[DATASET ENTRIES Boundary: Start]

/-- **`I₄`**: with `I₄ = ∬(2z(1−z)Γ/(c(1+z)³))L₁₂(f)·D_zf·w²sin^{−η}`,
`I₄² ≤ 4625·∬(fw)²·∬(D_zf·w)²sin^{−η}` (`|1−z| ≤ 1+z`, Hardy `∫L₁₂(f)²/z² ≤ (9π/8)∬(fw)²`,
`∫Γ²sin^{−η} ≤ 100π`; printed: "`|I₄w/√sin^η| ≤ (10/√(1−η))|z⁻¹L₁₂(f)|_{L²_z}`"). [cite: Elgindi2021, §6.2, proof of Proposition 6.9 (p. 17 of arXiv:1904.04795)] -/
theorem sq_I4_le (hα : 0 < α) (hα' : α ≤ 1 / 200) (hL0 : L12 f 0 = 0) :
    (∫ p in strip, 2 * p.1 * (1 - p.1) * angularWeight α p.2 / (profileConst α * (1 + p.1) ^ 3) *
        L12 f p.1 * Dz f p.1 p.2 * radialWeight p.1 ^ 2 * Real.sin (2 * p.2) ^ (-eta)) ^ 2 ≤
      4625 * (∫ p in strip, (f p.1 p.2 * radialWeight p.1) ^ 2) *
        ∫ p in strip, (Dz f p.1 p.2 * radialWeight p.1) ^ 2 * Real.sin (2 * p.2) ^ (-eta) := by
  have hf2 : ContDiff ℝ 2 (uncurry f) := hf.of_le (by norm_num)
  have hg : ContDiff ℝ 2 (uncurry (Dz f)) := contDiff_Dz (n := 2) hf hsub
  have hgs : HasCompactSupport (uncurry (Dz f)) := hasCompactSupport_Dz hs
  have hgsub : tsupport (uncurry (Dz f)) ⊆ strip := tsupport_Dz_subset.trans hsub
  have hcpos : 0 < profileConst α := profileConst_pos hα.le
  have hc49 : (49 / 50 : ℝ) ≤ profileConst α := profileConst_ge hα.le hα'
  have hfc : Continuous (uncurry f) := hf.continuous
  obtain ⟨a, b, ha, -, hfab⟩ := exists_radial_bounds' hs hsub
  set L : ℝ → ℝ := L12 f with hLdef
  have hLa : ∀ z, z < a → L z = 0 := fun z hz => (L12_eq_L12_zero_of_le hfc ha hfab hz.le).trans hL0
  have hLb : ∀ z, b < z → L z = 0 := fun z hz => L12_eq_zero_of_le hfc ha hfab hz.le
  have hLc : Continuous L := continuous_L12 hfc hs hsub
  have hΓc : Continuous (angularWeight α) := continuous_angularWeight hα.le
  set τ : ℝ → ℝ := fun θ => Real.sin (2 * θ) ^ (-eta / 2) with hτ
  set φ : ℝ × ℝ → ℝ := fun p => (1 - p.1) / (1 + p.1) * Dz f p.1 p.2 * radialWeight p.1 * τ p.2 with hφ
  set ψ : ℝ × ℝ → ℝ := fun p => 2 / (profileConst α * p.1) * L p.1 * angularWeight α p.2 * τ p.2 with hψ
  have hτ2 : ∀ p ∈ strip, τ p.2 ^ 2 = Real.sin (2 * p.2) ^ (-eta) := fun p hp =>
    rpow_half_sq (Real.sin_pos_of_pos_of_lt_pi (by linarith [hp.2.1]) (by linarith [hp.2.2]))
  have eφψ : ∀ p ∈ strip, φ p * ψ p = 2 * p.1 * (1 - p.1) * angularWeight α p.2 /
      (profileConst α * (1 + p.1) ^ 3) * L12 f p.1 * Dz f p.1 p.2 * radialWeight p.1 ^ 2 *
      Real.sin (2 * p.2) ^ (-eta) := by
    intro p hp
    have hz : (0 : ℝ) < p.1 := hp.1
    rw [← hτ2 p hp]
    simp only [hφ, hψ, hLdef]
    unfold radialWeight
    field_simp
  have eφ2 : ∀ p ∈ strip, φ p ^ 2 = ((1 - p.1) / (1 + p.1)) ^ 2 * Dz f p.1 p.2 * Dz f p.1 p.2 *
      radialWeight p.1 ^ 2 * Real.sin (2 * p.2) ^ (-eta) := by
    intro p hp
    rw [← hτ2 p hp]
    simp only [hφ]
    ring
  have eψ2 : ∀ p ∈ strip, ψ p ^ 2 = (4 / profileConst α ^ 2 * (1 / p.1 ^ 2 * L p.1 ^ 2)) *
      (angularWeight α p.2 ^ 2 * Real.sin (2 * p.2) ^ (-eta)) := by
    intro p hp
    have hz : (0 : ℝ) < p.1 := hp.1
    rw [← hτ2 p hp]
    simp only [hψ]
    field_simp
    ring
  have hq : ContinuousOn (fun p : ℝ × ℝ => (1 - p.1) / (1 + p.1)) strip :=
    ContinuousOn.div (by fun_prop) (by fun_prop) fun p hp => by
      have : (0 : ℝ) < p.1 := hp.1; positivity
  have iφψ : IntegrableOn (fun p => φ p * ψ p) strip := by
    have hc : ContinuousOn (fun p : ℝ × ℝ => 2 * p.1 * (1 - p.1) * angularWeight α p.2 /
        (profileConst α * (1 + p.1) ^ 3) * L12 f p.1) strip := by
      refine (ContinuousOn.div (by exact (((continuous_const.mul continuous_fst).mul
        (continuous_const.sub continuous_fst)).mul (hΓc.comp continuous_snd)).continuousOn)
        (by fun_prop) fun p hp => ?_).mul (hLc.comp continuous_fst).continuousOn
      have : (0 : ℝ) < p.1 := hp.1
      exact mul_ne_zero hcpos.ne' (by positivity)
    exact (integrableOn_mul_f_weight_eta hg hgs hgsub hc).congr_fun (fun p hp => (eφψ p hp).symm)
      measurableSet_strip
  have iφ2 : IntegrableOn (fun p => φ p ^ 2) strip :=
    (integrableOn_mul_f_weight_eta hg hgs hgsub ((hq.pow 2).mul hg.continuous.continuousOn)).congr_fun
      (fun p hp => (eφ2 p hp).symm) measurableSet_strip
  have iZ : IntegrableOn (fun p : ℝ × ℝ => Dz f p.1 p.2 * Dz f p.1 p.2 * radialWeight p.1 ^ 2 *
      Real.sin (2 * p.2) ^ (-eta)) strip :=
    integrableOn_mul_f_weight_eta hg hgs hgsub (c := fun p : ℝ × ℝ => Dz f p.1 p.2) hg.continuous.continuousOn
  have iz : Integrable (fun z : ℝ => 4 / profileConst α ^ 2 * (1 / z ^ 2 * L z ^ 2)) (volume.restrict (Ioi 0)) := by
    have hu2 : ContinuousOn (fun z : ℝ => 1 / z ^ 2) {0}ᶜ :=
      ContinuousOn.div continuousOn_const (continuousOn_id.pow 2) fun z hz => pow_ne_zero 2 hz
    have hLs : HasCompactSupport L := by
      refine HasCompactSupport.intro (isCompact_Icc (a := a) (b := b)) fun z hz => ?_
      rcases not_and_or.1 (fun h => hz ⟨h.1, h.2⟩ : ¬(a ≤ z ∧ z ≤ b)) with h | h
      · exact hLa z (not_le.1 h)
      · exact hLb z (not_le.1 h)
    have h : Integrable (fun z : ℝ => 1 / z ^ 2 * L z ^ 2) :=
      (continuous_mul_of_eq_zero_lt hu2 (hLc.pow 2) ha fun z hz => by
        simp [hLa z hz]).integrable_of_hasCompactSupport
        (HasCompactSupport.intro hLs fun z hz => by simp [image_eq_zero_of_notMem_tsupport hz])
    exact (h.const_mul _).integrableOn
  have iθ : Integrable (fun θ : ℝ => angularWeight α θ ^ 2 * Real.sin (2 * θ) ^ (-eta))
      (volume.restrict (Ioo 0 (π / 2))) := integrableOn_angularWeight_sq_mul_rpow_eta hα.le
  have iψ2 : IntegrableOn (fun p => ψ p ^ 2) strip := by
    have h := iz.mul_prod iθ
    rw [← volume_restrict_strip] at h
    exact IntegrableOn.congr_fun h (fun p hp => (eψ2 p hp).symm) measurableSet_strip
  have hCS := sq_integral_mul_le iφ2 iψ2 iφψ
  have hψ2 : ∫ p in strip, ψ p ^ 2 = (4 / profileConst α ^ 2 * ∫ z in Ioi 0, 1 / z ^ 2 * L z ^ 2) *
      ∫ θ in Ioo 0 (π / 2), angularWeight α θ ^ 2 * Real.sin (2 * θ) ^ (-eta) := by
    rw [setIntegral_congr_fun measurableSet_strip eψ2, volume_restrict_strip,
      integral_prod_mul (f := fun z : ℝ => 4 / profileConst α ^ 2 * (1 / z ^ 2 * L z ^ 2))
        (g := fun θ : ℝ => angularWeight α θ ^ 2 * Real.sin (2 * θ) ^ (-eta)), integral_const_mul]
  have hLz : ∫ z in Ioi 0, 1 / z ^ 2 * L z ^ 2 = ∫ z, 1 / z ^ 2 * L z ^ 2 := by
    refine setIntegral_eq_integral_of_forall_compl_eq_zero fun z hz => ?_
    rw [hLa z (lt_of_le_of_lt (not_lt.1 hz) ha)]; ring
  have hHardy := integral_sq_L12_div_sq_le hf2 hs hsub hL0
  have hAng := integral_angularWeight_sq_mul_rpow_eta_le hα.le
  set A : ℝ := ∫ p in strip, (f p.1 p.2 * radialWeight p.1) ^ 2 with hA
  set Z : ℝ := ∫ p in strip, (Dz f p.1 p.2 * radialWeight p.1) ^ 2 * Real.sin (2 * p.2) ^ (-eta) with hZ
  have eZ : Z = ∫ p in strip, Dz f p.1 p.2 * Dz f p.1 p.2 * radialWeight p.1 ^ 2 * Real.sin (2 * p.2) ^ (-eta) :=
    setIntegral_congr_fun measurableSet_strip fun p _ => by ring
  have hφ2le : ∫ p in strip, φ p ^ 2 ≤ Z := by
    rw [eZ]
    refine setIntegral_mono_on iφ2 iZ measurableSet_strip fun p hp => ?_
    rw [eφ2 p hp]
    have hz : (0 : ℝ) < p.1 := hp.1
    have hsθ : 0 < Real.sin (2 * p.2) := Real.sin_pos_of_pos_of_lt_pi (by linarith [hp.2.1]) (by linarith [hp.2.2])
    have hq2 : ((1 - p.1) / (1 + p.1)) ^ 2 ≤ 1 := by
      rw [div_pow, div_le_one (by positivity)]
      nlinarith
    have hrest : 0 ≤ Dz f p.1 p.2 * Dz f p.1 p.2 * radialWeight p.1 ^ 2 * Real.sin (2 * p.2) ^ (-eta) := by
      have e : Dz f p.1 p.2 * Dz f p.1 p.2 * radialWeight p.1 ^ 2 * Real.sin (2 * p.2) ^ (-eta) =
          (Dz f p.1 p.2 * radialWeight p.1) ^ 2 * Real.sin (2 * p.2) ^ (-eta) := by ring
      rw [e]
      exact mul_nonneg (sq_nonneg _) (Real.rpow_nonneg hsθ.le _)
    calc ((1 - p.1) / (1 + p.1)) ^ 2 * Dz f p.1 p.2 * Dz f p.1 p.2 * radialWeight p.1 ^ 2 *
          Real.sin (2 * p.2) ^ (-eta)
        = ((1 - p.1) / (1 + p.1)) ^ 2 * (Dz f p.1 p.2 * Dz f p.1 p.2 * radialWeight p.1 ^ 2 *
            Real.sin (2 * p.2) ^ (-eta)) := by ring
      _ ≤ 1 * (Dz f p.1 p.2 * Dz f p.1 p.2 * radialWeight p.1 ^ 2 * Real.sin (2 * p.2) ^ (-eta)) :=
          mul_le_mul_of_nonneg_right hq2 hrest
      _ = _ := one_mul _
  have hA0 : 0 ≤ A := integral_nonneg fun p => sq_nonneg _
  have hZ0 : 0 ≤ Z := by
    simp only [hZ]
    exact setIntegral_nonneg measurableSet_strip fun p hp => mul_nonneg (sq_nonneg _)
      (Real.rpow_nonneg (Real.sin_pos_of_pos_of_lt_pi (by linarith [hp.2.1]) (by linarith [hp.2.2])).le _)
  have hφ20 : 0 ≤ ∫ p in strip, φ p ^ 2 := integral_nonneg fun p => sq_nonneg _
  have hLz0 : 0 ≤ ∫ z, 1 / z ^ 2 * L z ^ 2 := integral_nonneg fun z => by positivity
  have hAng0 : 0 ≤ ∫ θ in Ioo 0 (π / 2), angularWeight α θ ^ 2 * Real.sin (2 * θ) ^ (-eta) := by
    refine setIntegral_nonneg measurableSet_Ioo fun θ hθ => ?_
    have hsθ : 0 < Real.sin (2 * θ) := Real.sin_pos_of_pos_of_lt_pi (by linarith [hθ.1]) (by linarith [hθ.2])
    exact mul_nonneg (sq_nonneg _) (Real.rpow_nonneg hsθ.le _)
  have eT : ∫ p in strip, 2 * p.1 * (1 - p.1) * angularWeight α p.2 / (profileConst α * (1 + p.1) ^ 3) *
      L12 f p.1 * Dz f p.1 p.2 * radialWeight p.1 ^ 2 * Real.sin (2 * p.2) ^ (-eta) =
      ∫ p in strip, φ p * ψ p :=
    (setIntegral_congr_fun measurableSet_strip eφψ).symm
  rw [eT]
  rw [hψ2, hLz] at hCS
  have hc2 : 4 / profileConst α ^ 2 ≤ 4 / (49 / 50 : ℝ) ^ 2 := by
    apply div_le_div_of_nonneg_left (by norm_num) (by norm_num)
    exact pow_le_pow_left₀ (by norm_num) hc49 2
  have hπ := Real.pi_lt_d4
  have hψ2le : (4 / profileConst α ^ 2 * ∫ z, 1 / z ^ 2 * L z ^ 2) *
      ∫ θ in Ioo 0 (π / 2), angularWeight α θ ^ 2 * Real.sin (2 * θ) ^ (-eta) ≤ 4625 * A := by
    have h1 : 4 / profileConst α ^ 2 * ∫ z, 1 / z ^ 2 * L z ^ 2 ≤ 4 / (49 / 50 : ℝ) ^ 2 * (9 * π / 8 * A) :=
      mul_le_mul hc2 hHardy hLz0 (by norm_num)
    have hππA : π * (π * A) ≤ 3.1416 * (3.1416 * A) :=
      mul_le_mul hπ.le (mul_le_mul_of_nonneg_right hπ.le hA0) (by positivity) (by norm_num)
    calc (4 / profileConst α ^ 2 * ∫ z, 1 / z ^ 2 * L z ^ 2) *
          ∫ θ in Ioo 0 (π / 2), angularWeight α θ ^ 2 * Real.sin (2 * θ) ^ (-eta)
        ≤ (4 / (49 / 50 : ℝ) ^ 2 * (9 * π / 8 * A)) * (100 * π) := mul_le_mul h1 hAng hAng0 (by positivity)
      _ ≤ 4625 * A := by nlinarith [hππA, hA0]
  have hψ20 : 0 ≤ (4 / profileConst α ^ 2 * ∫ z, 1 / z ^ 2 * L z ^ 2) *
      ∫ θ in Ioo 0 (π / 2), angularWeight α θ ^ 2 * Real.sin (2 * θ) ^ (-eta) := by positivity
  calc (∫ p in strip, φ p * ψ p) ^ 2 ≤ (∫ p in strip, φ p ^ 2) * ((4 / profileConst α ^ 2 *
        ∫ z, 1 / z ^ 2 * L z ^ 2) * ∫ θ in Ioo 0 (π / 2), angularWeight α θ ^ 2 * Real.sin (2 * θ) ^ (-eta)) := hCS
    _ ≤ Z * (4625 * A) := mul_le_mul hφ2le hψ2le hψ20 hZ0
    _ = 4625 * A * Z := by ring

[DATASET ENTRIES Boundary: End]

§ **PROBLEM REQUIREMENTS**
Give only the lines from the one holding "integral_prod_mul (f := fun" through the one holding "have eZ : Z", each restated exactly as it appears above.

§ **ANSWER BOX**
      integral_prod_mul (f := fun z : ℝ => 4 / profileConst α ^ 2 * (1 / z ^ 2 * L z ^ 2))
        (g := fun θ : ℝ => angularWeight α θ ^ 2 * Real.sin (2 * θ) ^ (-eta)), integral_const_mul]
  have hLz : ∫ z in Ioi 0, 1 / z ^ 2 * L z ^ 2 = ∫ z, 1 / z ^ 2 * L z ^ 2 := by
    refine setIntegral_eq_integral_of_forall_compl_eq_zero fun z hz => ?_
    rw [hLa z (lt_of_le_of_lt (not_lt.1 hz) ha)]; ring
  have hHardy := integral_sq_L12_div_sq_le hf2 hs hsub hL0
  have hAng := integral_angularWeight_sq_mul_rpow_eta_le hα.le
  set A : ℝ := ∫ p in strip, (f p.1 p.2 * radialWeight p.1) ^ 2 with hA
  set Z : ℝ := ∫ p in strip, (Dz f p.1 p.2 * radialWeight p.1) ^ 2 * Real.sin (2 * p.2) ^ (-eta) with hZ
  have eZ : Z = ∫ p in strip, Dz f p.1 p.2 * Dz f p.1 p.2 * radialWeight p.1 ^ 2 * Real.sin (2 * p.2) ^ (-eta) :=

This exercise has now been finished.